# PROVIDED DATA:
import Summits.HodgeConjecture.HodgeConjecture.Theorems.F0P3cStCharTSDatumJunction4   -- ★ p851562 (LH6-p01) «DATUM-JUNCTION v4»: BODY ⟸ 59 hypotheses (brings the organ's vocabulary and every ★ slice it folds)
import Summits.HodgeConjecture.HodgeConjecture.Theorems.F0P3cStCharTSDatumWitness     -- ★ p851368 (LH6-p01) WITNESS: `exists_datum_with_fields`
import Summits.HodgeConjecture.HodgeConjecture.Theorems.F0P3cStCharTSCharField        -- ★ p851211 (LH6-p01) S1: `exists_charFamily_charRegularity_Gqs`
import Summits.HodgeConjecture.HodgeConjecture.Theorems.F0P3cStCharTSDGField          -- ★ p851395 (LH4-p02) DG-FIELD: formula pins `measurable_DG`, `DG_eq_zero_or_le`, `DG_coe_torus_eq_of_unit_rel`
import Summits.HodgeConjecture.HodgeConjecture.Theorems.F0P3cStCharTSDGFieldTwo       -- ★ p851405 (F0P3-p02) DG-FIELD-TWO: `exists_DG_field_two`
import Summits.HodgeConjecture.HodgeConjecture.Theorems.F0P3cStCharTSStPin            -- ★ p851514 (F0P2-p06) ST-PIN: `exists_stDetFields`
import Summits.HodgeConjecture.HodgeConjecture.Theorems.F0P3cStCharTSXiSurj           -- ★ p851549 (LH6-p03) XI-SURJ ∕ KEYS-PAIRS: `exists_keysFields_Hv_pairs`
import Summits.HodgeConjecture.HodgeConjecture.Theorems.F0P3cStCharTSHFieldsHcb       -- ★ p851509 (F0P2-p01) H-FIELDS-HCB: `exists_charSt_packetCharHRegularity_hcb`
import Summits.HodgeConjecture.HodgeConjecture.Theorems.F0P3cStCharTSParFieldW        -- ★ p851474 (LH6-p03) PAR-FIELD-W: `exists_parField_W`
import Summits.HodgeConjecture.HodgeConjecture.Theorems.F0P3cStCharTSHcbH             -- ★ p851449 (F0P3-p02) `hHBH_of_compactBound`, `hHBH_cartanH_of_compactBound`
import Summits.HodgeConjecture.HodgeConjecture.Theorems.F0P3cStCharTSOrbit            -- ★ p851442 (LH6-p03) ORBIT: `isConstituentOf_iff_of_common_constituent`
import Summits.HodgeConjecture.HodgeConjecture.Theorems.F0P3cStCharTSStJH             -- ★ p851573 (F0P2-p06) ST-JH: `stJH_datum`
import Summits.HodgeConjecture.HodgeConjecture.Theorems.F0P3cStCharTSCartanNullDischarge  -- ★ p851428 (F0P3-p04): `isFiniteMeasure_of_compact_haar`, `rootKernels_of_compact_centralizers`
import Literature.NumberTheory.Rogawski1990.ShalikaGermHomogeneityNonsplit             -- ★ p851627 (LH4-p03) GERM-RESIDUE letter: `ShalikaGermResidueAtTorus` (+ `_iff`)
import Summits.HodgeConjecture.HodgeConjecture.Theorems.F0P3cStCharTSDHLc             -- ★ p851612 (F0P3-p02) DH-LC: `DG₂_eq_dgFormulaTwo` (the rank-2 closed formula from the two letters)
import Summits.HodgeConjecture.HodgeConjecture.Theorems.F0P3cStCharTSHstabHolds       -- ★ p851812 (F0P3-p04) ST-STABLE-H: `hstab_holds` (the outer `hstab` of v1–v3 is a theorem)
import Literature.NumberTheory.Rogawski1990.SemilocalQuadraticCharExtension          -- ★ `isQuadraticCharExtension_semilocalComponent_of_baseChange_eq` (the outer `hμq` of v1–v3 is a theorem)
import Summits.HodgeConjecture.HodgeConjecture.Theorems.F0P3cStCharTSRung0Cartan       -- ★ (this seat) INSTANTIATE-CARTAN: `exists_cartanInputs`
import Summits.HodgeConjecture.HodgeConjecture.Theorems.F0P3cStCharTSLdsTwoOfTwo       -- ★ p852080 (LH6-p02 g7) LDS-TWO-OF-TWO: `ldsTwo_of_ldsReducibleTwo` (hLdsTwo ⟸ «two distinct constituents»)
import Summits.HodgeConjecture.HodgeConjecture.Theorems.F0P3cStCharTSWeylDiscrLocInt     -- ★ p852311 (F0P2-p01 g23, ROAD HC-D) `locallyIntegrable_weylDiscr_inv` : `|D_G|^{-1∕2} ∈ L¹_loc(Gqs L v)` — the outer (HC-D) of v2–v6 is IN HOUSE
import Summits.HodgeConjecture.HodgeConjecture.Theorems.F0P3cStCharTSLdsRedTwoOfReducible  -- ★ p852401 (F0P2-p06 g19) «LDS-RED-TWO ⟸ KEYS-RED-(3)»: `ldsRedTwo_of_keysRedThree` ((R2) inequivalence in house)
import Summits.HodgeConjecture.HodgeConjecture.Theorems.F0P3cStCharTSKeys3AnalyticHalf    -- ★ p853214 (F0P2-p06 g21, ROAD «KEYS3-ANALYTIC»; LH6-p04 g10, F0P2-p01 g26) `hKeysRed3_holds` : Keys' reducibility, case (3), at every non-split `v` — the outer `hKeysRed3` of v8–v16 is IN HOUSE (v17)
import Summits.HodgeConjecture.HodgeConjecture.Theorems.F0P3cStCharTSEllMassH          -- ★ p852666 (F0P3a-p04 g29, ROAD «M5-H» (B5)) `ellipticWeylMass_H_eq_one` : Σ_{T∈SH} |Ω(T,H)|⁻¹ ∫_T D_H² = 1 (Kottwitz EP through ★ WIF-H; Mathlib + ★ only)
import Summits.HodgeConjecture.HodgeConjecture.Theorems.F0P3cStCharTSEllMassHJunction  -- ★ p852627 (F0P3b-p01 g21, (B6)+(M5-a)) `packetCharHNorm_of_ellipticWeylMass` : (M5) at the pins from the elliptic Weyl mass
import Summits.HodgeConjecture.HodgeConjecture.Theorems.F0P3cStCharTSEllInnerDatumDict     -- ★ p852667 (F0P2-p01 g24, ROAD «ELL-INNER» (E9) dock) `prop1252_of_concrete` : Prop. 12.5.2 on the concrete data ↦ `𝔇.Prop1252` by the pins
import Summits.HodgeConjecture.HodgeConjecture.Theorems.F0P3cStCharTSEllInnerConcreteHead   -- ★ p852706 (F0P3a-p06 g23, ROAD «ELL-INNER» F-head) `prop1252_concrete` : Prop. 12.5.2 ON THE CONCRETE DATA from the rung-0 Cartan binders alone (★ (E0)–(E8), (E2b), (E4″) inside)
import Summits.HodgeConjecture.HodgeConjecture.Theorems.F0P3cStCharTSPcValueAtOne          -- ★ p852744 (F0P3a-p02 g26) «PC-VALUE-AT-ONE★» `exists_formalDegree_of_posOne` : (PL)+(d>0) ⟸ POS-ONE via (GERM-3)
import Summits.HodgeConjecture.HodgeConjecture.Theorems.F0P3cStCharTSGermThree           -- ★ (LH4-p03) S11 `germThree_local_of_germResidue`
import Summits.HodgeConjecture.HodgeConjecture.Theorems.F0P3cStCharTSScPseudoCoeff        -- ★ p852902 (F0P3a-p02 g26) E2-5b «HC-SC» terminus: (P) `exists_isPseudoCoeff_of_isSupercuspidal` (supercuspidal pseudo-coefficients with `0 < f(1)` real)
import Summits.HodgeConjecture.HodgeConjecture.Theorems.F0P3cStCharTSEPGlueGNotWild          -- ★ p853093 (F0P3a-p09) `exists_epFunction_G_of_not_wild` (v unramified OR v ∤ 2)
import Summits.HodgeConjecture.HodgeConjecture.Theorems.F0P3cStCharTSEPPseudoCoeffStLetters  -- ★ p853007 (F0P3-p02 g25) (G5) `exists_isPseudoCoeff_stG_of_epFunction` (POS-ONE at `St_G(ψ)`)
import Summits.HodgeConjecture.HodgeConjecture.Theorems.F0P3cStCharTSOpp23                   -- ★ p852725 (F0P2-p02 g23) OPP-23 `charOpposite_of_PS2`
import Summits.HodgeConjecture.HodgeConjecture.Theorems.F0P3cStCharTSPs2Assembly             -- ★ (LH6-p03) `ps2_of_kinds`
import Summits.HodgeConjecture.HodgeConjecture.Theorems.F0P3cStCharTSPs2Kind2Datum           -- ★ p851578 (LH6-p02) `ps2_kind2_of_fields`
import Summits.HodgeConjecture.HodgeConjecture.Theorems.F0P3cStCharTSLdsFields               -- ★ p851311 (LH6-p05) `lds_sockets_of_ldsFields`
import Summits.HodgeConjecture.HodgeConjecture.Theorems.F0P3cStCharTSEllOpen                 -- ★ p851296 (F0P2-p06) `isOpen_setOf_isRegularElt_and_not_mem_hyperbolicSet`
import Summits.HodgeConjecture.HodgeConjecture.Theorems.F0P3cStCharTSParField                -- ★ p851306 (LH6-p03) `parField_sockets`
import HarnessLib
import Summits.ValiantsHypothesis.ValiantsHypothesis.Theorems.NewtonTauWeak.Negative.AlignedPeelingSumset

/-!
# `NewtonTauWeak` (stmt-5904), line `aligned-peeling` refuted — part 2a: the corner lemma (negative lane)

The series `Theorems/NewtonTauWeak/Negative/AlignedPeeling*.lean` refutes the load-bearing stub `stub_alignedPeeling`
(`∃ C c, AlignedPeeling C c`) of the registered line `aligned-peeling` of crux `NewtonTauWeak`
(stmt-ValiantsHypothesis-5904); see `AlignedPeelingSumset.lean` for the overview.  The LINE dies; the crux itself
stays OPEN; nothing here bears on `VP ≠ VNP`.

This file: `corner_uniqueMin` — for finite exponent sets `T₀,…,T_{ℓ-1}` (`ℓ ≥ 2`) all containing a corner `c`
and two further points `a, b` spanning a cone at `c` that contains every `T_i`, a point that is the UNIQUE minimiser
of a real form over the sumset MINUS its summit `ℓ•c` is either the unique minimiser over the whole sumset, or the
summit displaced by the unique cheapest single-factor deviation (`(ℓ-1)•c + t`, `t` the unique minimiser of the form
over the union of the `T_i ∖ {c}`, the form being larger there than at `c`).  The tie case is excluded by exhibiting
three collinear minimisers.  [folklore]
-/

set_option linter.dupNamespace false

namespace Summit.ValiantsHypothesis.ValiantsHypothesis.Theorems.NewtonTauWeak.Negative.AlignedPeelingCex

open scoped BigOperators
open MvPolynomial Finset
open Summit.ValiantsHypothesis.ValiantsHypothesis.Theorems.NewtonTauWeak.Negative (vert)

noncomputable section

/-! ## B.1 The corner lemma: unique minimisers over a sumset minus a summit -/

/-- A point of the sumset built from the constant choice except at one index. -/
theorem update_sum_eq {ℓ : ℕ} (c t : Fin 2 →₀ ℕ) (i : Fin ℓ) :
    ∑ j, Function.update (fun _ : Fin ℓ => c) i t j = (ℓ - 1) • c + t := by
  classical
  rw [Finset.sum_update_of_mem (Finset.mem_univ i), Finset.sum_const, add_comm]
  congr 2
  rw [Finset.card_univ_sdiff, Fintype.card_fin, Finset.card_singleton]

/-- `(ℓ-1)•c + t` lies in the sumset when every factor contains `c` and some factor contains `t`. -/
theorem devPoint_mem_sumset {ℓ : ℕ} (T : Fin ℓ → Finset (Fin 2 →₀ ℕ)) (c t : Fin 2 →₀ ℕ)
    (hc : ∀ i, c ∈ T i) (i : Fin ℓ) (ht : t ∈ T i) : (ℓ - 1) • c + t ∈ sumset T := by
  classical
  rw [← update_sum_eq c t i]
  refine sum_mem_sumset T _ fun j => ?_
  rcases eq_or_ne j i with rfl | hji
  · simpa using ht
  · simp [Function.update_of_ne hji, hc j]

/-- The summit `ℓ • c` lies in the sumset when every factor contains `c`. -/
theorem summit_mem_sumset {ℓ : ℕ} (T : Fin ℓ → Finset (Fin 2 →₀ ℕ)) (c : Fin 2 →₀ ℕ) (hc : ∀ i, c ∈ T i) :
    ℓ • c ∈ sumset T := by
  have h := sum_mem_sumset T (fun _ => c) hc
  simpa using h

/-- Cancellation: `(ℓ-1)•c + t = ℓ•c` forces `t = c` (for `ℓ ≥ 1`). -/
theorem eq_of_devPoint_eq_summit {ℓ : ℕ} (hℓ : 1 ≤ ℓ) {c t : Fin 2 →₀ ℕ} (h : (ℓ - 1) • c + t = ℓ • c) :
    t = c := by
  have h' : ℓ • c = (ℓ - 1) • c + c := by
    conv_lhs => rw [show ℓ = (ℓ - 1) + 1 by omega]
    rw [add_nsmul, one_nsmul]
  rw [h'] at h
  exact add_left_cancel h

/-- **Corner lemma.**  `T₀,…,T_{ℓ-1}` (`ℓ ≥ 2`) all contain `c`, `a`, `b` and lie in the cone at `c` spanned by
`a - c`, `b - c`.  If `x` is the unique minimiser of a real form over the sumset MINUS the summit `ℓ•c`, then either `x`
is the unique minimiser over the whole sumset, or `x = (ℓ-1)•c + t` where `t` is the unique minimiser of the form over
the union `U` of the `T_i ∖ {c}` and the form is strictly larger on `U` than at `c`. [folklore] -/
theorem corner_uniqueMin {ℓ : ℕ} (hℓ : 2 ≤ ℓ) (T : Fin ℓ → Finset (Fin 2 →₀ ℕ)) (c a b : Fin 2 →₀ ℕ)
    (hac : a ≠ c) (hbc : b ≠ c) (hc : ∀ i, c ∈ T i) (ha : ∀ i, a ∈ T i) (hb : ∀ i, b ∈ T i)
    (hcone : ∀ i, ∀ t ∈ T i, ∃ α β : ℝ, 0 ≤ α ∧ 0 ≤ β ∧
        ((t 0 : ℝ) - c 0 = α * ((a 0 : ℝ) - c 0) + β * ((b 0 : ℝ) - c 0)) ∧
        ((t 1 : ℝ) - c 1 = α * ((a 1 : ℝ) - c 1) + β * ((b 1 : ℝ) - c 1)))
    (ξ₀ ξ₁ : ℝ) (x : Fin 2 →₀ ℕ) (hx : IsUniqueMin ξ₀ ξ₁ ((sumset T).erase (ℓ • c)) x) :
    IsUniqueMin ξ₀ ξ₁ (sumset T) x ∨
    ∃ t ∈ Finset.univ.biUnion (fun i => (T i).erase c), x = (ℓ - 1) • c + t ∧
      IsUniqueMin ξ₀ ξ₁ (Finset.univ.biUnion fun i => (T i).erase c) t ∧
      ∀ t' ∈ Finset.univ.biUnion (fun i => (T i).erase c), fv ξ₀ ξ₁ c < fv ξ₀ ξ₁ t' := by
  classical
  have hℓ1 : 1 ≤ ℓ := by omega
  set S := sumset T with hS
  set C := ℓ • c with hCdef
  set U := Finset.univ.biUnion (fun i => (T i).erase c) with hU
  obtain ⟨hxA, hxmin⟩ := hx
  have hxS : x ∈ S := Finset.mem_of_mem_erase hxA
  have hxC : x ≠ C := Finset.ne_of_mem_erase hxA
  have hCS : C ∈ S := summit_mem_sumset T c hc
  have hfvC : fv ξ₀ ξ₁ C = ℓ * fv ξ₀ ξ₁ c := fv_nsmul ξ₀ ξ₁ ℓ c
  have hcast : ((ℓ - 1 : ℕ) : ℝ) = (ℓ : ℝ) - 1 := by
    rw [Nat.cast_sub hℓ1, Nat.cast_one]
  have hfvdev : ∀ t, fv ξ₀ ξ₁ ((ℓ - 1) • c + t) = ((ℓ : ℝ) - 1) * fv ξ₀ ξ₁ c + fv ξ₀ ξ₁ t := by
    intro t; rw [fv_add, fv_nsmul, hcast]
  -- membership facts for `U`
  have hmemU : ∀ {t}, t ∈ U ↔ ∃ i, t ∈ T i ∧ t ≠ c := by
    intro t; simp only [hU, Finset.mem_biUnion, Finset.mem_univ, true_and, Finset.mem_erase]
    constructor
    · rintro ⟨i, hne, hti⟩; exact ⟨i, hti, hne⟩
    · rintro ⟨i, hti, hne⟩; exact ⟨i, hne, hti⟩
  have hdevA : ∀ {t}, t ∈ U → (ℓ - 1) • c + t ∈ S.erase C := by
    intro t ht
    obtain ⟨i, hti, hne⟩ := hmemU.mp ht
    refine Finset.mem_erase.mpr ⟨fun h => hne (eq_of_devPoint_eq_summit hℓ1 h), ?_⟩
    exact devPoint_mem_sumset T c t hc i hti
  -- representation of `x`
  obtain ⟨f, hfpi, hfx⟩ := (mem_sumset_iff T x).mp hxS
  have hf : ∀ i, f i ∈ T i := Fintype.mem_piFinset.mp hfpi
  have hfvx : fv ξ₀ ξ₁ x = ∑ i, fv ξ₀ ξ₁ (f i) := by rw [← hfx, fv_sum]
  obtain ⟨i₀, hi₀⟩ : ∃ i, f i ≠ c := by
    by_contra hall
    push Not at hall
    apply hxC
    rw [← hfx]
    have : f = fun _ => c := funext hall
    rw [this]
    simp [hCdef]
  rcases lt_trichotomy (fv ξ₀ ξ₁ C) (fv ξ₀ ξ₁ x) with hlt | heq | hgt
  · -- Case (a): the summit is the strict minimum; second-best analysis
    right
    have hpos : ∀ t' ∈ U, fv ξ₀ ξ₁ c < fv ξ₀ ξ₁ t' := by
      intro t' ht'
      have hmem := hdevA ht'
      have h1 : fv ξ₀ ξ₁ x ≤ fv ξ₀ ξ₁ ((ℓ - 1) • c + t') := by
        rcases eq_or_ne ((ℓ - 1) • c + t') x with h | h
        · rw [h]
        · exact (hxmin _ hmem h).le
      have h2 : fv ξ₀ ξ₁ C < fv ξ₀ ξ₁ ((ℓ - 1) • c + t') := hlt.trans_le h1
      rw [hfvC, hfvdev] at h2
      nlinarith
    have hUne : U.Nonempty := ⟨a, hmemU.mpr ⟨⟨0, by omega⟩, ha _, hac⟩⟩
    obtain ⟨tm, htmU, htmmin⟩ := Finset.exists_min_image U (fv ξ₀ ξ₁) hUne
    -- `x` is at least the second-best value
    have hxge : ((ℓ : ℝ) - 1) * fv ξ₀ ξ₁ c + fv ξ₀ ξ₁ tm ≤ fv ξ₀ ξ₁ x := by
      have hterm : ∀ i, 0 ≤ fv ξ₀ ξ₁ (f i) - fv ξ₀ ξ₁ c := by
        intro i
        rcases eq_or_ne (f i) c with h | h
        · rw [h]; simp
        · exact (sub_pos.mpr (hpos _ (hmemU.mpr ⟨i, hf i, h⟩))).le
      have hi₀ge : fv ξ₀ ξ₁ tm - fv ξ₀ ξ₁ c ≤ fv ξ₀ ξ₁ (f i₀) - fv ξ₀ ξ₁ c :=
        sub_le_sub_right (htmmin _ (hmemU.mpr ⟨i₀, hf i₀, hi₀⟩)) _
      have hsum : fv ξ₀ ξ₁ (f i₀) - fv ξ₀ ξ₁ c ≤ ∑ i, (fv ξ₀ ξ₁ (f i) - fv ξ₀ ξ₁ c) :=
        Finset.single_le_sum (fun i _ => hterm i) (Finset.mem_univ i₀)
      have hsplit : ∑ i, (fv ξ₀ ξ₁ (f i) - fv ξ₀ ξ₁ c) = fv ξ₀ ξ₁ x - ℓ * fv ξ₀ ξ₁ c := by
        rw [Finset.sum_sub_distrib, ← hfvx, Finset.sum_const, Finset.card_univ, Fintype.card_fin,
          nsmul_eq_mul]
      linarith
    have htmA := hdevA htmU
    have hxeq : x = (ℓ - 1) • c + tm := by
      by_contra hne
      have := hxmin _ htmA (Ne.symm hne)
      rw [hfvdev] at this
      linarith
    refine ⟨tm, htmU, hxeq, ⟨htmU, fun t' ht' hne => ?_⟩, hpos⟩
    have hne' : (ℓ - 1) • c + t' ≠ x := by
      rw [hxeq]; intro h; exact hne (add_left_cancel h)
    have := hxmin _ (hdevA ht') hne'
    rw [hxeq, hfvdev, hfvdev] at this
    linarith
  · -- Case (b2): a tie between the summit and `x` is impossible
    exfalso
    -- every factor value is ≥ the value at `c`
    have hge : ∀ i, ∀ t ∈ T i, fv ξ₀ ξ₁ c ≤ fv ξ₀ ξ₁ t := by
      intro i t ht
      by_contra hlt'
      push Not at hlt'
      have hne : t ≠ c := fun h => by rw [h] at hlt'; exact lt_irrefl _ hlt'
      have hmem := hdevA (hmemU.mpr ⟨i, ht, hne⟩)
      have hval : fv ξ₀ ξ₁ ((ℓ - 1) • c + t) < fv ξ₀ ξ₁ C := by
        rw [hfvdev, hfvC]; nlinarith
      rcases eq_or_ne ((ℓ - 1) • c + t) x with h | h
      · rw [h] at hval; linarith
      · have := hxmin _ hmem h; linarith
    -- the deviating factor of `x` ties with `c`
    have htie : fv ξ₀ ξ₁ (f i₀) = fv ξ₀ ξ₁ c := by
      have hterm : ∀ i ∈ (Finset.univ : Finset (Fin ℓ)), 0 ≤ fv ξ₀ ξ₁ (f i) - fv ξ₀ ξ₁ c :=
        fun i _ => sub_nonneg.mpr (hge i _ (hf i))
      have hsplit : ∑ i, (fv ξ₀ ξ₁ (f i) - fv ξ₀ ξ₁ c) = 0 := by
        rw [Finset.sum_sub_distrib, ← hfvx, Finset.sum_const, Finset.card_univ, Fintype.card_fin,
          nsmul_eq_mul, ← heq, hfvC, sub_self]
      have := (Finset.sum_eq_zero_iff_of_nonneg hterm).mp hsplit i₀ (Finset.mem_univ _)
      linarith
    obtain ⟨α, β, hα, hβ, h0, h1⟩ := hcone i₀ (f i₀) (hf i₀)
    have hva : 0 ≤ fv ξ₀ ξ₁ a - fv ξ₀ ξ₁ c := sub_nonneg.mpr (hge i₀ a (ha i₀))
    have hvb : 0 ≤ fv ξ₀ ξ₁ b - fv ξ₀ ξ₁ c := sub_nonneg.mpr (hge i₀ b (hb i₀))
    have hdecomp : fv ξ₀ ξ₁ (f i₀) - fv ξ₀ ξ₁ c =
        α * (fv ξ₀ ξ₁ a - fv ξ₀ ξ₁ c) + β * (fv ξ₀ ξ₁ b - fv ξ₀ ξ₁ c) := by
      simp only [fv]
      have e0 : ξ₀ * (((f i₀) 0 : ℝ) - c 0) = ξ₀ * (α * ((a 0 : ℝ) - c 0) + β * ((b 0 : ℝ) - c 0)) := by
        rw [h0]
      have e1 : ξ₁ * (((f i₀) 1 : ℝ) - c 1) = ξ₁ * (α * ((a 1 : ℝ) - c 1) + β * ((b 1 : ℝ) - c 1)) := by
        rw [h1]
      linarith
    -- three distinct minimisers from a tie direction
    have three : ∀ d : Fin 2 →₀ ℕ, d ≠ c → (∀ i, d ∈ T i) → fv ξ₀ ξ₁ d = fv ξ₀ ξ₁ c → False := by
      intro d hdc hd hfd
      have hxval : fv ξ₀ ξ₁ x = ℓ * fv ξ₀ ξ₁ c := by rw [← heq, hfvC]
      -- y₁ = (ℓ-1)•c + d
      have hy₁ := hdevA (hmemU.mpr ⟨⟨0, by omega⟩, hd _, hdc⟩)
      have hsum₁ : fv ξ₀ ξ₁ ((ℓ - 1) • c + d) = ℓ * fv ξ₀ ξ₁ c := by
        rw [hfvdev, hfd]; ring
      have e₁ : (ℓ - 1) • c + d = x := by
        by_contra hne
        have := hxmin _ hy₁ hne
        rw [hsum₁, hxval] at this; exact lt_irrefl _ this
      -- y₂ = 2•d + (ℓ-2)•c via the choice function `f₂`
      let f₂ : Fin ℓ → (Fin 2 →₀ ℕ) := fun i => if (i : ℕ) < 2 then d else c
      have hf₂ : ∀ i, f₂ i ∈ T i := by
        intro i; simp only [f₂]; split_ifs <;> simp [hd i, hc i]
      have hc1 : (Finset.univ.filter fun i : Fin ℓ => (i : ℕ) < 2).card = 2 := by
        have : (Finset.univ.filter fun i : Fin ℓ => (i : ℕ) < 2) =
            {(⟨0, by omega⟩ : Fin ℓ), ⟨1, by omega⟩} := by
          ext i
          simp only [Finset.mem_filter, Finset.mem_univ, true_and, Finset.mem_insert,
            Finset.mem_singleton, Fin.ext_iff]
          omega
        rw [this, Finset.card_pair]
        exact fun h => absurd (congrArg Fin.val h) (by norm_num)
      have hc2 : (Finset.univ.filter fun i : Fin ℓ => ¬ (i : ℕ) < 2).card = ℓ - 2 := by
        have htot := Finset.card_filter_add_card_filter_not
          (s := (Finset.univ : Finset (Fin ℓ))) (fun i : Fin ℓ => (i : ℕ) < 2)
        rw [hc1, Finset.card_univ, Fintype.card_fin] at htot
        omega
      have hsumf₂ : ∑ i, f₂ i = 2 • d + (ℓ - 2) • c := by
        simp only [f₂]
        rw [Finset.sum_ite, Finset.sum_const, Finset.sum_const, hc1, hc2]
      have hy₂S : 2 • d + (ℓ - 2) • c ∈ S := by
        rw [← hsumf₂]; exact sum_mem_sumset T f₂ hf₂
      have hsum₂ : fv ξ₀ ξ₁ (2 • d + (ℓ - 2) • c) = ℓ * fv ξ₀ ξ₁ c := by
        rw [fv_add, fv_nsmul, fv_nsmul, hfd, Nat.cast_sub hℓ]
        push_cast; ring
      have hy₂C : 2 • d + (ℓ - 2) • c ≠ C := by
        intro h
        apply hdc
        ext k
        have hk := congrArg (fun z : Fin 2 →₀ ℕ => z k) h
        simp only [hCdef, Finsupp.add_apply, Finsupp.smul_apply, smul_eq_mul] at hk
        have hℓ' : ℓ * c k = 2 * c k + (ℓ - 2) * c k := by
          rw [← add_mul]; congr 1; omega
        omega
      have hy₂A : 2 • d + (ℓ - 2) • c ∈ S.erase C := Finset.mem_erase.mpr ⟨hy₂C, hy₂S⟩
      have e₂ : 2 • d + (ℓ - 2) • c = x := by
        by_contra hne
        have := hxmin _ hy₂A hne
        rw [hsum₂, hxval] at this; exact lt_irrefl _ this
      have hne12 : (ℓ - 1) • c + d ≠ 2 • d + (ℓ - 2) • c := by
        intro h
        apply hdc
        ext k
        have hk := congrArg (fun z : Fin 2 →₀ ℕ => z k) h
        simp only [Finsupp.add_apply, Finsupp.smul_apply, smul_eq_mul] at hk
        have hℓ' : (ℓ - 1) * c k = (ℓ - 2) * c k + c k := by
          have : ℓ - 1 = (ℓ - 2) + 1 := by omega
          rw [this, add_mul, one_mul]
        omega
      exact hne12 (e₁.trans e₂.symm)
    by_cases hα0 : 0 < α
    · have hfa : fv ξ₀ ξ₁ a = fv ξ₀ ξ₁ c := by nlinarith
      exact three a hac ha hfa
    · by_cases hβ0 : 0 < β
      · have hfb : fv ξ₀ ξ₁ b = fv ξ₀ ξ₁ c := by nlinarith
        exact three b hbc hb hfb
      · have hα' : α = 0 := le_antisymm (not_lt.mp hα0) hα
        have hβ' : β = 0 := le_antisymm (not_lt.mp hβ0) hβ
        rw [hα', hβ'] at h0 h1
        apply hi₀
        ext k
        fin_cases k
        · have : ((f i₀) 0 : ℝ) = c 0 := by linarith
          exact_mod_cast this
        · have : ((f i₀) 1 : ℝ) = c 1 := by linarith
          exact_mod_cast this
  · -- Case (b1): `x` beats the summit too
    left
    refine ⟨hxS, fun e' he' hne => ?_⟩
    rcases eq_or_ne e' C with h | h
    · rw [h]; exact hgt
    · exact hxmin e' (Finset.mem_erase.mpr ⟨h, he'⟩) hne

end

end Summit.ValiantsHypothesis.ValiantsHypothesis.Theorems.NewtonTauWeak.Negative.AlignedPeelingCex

# PROBLEM STATEMENT:
Return a copy of every line in the records that includes the string "hdevA".

# ANSWER TO THIS TASK:
  have hdevA : ∀ {t}, t ∈ U → (ℓ - 1) • c + t ∈ S.erase C := by
      have hmem := hdevA ht'
    have htmA := hdevA htmU
    have := hxmin _ (hdevA ht') hne'
      have hmem := hdevA (hmemU.mpr ⟨i, ht, hne⟩)
      have hy₁ := hdevA (hmemU.mpr ⟨⟨0, by omega⟩, hd _, hdc⟩)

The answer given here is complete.